EXERCISE INPUTS
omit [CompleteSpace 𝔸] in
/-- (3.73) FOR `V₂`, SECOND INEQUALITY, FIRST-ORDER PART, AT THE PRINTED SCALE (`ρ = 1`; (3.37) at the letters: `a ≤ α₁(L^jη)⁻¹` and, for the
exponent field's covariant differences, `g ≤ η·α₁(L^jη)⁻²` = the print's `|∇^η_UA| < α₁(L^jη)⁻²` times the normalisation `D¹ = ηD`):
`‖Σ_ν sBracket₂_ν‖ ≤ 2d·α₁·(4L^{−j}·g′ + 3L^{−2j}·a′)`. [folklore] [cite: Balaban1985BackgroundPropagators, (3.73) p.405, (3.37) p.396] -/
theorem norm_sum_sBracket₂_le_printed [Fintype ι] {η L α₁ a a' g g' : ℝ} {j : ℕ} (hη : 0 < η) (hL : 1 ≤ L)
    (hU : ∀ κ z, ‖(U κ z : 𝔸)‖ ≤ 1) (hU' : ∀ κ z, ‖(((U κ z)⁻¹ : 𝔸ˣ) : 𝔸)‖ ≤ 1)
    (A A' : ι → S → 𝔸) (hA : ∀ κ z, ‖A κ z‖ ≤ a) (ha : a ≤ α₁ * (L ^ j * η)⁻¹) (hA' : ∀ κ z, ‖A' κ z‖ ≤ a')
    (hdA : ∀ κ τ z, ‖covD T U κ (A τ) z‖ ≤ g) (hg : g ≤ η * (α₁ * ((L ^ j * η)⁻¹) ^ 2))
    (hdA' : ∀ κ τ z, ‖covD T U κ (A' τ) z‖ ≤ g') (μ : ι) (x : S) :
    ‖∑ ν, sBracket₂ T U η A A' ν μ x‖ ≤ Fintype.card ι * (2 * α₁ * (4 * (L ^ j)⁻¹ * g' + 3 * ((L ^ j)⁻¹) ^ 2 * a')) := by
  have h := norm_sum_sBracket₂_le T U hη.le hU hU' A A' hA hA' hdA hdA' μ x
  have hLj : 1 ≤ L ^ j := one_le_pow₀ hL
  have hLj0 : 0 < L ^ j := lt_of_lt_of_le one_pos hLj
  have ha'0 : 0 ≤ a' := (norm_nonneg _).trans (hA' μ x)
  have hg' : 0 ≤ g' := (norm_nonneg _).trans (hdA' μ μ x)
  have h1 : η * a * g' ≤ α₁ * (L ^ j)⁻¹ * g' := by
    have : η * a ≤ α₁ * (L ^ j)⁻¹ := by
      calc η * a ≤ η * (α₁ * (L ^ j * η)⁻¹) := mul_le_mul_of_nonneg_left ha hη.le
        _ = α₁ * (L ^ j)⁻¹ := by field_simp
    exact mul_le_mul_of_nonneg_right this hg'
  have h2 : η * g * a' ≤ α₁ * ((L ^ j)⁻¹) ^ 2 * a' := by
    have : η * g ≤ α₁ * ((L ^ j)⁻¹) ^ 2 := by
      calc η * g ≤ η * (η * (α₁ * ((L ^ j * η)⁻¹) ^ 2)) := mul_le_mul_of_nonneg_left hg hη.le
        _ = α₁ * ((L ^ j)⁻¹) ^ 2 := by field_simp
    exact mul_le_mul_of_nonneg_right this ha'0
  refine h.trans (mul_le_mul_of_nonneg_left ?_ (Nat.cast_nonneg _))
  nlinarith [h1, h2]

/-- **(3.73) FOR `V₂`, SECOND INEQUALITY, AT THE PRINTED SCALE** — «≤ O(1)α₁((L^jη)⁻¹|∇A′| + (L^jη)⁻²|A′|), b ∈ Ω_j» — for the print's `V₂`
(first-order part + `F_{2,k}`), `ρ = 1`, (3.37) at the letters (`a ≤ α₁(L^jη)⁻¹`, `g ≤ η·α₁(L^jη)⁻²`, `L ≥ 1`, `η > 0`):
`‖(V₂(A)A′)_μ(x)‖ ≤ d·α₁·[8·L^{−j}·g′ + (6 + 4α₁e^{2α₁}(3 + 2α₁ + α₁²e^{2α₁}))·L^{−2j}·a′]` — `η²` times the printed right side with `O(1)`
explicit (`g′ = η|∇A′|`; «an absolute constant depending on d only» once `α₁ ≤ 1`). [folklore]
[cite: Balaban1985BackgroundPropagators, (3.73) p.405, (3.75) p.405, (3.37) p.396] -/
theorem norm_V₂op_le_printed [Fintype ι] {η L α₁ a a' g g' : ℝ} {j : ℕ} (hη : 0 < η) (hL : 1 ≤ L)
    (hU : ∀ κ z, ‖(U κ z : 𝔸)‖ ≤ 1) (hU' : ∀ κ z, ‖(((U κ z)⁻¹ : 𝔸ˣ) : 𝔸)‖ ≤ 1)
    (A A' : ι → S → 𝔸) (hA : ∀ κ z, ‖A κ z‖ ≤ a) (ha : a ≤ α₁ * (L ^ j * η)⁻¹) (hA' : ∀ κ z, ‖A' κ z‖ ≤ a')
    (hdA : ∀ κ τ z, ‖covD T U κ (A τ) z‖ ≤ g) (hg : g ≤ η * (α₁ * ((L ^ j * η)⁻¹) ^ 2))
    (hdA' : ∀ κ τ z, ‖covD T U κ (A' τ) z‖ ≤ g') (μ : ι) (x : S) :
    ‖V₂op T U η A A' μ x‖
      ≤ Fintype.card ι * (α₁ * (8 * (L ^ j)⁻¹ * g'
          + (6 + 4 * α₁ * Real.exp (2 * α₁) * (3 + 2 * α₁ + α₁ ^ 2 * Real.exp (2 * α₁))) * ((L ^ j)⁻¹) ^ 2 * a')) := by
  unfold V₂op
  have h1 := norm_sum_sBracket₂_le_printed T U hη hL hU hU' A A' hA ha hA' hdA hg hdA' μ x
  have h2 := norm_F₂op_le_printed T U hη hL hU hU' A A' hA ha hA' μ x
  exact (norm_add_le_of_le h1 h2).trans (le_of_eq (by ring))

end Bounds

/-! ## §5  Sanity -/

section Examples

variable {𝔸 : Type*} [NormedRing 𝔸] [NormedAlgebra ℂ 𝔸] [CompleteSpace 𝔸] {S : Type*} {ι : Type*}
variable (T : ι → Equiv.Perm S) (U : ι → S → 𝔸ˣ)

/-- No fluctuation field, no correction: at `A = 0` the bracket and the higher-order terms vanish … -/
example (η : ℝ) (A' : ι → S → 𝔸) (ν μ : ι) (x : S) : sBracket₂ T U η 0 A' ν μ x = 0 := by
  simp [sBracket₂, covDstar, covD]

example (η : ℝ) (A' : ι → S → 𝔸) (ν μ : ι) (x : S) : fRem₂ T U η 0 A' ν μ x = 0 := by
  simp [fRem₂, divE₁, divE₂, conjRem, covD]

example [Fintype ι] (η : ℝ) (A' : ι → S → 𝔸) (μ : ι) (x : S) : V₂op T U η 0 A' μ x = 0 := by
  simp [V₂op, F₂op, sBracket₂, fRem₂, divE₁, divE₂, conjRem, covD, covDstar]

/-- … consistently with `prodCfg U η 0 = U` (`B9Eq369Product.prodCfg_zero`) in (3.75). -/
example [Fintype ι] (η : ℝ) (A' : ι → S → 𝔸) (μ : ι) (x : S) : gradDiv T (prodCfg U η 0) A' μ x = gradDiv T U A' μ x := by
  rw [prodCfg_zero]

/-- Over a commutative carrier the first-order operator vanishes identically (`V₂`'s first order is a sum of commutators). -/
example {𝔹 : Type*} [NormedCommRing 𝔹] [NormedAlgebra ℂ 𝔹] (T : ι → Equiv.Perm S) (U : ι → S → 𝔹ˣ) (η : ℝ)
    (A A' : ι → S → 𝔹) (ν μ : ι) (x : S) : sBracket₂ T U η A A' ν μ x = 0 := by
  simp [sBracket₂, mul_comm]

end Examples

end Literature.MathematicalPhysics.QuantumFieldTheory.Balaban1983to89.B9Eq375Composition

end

TASK TO CARRY OUT
When you reach the line containing "S → 𝔹ˣ) (η : ℝ)" in the data above, retype it and each line after it through the final one, exactly as written.

RESPONSE TO THIS TASK
example {𝔹 : Type*} [NormedCommRing 𝔹] [NormedAlgebra ℂ 𝔹] (T : ι → Equiv.Perm S) (U : ι → S → 𝔹ˣ) (η : ℝ)
    (A A' : ι → S → 𝔹) (ν μ : ι) (x : S) : sBracket₂ T U η A A' ν μ x = 0 := by
  simp [sBracket₂, mul_comm]

end Examples

end Literature.MathematicalPhysics.QuantumFieldTheory.Balaban1983to89.B9Eq375Composition

end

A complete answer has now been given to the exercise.